Patrick Hennessy clearly has the advantage of first-hand experience; his experience has given him particular insight to a place, a time, a group of people, which I can never have. But it would have been a particular place, group of people and time, and as more information on language is shared, we will all get access to what becomes available of the terms and expressions used by combatants during that campaign. Terms from close to the combat zone will sound inappropriate in the mouths of civilians for a while, just as they did in 1919; G K Chesterton complained about politicians who described themselves as ‘under fire’ while sitting on the Front Bench of the House of Commons facing difficult questions.

My current research is about how the civilian world took over army slang during the First World War, sometimes to the resentment of the soldiers, as expressed in trench journals.
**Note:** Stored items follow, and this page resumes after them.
import Mathlib

/-!
# The typed parent conjecture `SqrtAffineChowla₂` of the strategy census is false as stated

Crux `FanDecorrelation` (`Summit.Parity.GeneralizedHardyLittlewood.Theses.LiouvilleMAD`, stmt-Parity-13318).
The crux strategist's census (`Cruxes/FanDecorrelation/STRATEGY-CENSUS.md`, heading STRENGTHEN S1, typed in
`Cruxes/FanDecorrelation/StrategyCensus.lean` as `StrategyCensus.SqrtAffineChowla₂`) names as "the honest PARENT
CONJECTURE" of the crux: for every `ε > 0`, `A` there is `C` such that for all boxes `(x₀,x₀+X] × (y₀,y₀+Y]`,
`X, Y ≤ N`, and all pairs of affine forms `ψ_i = a_i x + b_i y + c_i` of height `≤ N^A` with NON-PROPORTIONAL
LINEAR PARTS (`a₁b₂ ≠ a₂b₁`), positive on the box, `|Σ_box λ(ψ₁)λ(ψ₂)| ≤ C·√(XY)·N^ε`.

This file records (line lead c5, 2026-08-17) that the statement is FALSE AS TYPED (`not_sqrtAffineChowla₂`):
non-proportionality of the LINEAR parts does not prevent the two forms from COINCIDING on a row of the box.
Witness: `ψ₁ = x + 1` (`(a₁,b₁,c₁) = (1,0,1)`), `ψ₂ = x + y` (`(a₂,b₂,c₂) = (1,1,0)`), `a₁b₂ − a₂b₁ = 1 ≠ 0`,
box `(0, X] × (0, 1]` (the single row `y = 1`, on which `ψ₁ = ψ₂ = x + 1`), `N = X = k⁴`, `ε = 1/4`, `A = 1`:
the sum is `Σ_{x=1}^{X} λ(x+1)² = X = k⁴` exactly, while the bound is `C·√X·X^{1/4} = C·k³ < k⁴` for `k > C`.
(The census docstring's remark "`Y = 1` … gives only the trivial bound there" is the slip: at `Y = 1` the typed
bound is `C√X·N^ε`, not trivial.)  With `Y` rows the same pair gives `X + Σ_{y=2}^{Y} Σ_x λ(x+1)λ(x+y)`, so under
the random model the statement fails for every box with `Y ≤ X^{1−3ε}` containing the degenerate row; an
unconditional refutation with `Y > 1` would need two-point Chowla bounds for the other rows, hence `Y = 1` here.

REPAIR (information for planners; not asserted): add the hypothesis that the box contains NO row and NO column on
which the two forms are proportional as polynomials in the remaining variable, i.e.
`∀ y ∈ (y₀,y₀+Y], a₁(b₂y + c₂) ≠ a₂(b₁y + c₁)` and `∀ x ∈ (x₀,x₀+X], b₁(a₂x + c₂) ≠ b₂(a₁x + c₁)` (given
`a₁b₂ ≠ a₂b₁` there is at most one such row and one such column in ℤ²).  The crux instance survives the repair:
in the variables `(m, j)` its forms are `nm + c` and `n'm − n'kj + c`; a degenerate row `j*` needs
`n n' k j* = c(n − n')`, i.e. `|c| ≥ n'|k|Q > Q`, impossible once `M ≥ c²` (this is the disprover's
`proportional_lag_small`), and a degenerate column needs `nm + c = 0`, where `λ(0) = 0` anyway.  The repaired
statement is random-model consistent and still implies the crux (ϑ = 1/8 + 2ε via j-blocks of width `M^{1/4}`);
it remains, like the crux, far beyond every known method (it contains square-root two-point Chowla).

The definition below is a VERBATIM copy of `StrategyCensus.SqrtAffineChowla₂` (StrategyCensus.lean lines 60–71),
which lives in a crux work file that is not an importable module; `¬ StrategyCensus.SqrtAffineChowla₂` follows by
`Iff.rfl` transport wherever that file is in scope.
-/

namespace Summit.Parity.GeneralizedHardyLittlewood.Cruxes.FanDecorrelation.SqrtAffineChowlaTwoFalse

open Finset ArithmeticFunction

noncomputable section

/-- VERBATIM copy of `StrategyCensus.SqrtAffineChowla₂` (the census's typed STRENGTHEN S1). -/
def SqrtAffineChowla₂ : Prop :=
  ∀ ε : ℝ, 0 < ε → ∀ A : ℝ, ∃ C : ℝ, ∀ N X Y : ℕ, 1 ≤ N → X ≤ N → Y ≤ N →
    ∀ x₀ y₀ a₁ b₁ c₁ a₂ b₂ c₂ : ℤ,
      |x₀| ≤ (N : ℝ) ^ A → |y₀| ≤ (N : ℝ) ^ A →
      |a₁| ≤ (N : ℝ) ^ A → |b₁| ≤ (N : ℝ) ^ A → |c₁| ≤ (N : ℝ) ^ A →
      |a₂| ≤ (N : ℝ) ^ A → |b₂| ≤ (N : ℝ) ^ A → |c₂| ≤ (N : ℝ) ^ A →
      a₁ * b₂ ≠ a₂ * b₁ →
      (∀ x ∈ Ioc x₀ (x₀ + X), ∀ y ∈ Ioc y₀ (y₀ + Y), 0 < a₁ * x + b₁ * y + c₁ ∧ 0 < a₂ * x + b₂ * y + c₂) →
        |∑ x ∈ Ioc x₀ (x₀ + X), ∑ y ∈ Ioc y₀ (y₀ + Y),
            (ArithmeticFunction.liouville (Int.toNat (a₁ * x + b₁ * y + c₁)) : ℝ) *
              (ArithmeticFunction.liouville (Int.toNat (a₂ * x + b₂ * y + c₂)) : ℝ)| ≤
          C * Real.sqrt ((X : ℝ) * Y) * (N : ℝ) ^ ε

/-- `λ(t)² = 1` for `t ≠ 0` (real-valued). -/
theorem liouville_sq_cast {t : ℕ} (ht : t ≠ 0) :
    (liouville t : ℝ) * (liouville t : ℝ) = 1 := by
  rw [liouville_apply ht]; push_cast
  rw [← pow_add, ← two_mul, pow_mul]; norm_num

/-- The degenerate row: on `(0, X] × (0, 1]` the forms `x + 0·y + 1` and `x + y + 0` coincide, so the
correlation sum equals the number of terms, `X`. -/
theorem degenerate_row_sum (X : ℕ) :
    ∑ x ∈ Ioc (0 : ℤ) (0 + X), ∑ y ∈ Ioc (0 : ℤ) (0 + (1 : ℕ)),
      (liouville (Int.toNat (1 * x + 0 * y + 1)) : ℝ) * (liouville (Int.toNat (1 * x + 1 * y + 0)) : ℝ) =
        X := by
  have hIoc : Ioc (0 : ℤ) (0 + (1 : ℕ)) = {1} := by
    ext y
    simp only [Nat.cast_one, zero_add, mem_Ioc, mem_singleton]
    omega
  rw [hIoc]
  simp only [sum_singleton, one_mul, zero_mul, add_zero]
  have hterm : ∀ x ∈ Ioc (0 : ℤ) (0 + X),
      (liouville (Int.toNat (x + 1)) : ℝ) * (liouville (Int.toNat (x + 1)) : ℝ) = 1 := by
    intro x hx
    rw [mem_Ioc] at hx
    apply liouville_sq_cast
    omega
  rw [sum_congr rfl hterm, sum_const, nsmul_eq_mul, mul_one, Int.card_Ioc]
  simp

/-- **`SqrtAffineChowla₂` is false as typed** (degenerate-row witness `ψ₁ = x + 1`, `ψ₂ = x + y` on
`(0, k⁴] × (0, 1]`, `ε = 1/4`, `A = 1`). -/
theorem not_sqrtAffineChowla₂ : ¬ SqrtAffineChowla₂ := by
  intro h
  obtain ⟨C, hC⟩ := h (1 / 4) (by norm_num) 1
  set k : ℕ := ⌈|C|⌉₊ + 1 with hk
  have hk1 : 1 ≤ k := by omega
  have hkC : C < k := by
    have h1 : |C| ≤ ⌈|C|⌉₊ := Nat.le_ceil _
    have h2 : ((⌈|C|⌉₊ + 1 : ℕ) : ℝ) = (⌈|C|⌉₊ : ℝ) + 1 := by push_cast; ring
    rw [hk, h2]
    linarith [le_abs_self C]
  set X : ℕ := k ^ 4 with hX
  have hX1 : 1 ≤ X := Nat.one_le_pow _ _ hk1
  have hN : ((X : ℕ) : ℝ) ^ (1 : ℝ) = X := Real.rpow_one _
  have hXr1 : (1 : ℝ) ≤ X := by exact_mod_cast hX1
  have hb0 : |(0 : ℤ)| ≤ ((X : ℕ) : ℝ) ^ (1 : ℝ) := by rw [hN]; simp
  have hb1 : |(1 : ℤ)| ≤ ((X : ℕ) : ℝ) ^ (1 : ℝ) := by rw [hN]; simpa using hXr1
  have hmain := hC X X 1 hX1 le_rfl hX1 0 0 1 0 1 1 1 0 hb0 hb0 hb1 hb0 hb1 hb1 hb1 hb0 (by norm_num)
    (by
      intro x hx y hy
      rw [mem_Ioc] at hx hy
      constructor <;> omega)
  rw [degenerate_row_sum X] at hmain
  -- `hmain : |X| ≤ C * √(X * 1) * X ^ (1/4)`; with `X = k⁴`: `k⁴ ≤ C * k² * k`.
  have hXk : ((X : ℕ) : ℝ) = (k : ℝ) ^ 4 := by rw [hX]; push_cast; ring
  have hk0 : (0 : ℝ) ≤ k := Nat.cast_nonneg _
  have hsqrt : Real.sqrt (((X : ℕ) : ℝ) * ((1 : ℕ) : ℝ)) = (k : ℝ) ^ 2 := by
    rw [Nat.cast_one, mul_one, hXk, show (k : ℝ) ^ 4 = ((k : ℝ) ^ 2) ^ 2 by ring]
    exact Real.sqrt_sq (by positivity)
  have hquart : ((X : ℕ) : ℝ) ^ (1 / 4 : ℝ) = k := by
    rw [hXk, show (1 / 4 : ℝ) = ((4 : ℕ) : ℝ)⁻¹ by norm_num]
    exact Real.pow_rpow_inv_natCast hk0 (by norm_num)
  rw [hsqrt, hquart, hXk, abs_of_nonneg (by positivity)] at hmain
  -- `k⁴ ≤ C k³` with `k ≥ 1` and `C < k`: contradiction.
  have hk3 : (0 : ℝ) < (k : ℝ) ^ 3 := by positivity
  have hlt : C * (k : ℝ) ^ 2 * k < (k : ℝ) ^ 4 := by
    have : C * (k : ℝ) ^ 2 * k = C * (k : ℝ) ^ 3 := by ring
    rw [this]
    calc C * (k : ℝ) ^ 3 < (k : ℝ) * (k : ℝ) ^ 3 := mul_lt_mul_of_pos_right hkC hk3
      _ = (k : ℝ) ^ 4 := by ring
  linarith

end

end Summit.Parity.GeneralizedHardyLittlewood.Cruxes.FanDecorrelation.SqrtAffineChowlaTwoFalse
But the editors, mothers, children, those whose homes were bombed by Zeppelins, the munitions workers, conchies, and profiteers who wrote, spoke and read war slang were also involved in the war, and all were influenced by its language. War slang belongs not only to combatants, but to all those who suffer indirectly and directly, and ultimately all of us. As we approach Remembrance Day ‘cushy’, ‘shellshock’, ‘no man’s land’, ‘lousy’ and all the rest are not reserved for those of us who over the next few days will weep when they think of relatives they never knew, but for all who come after.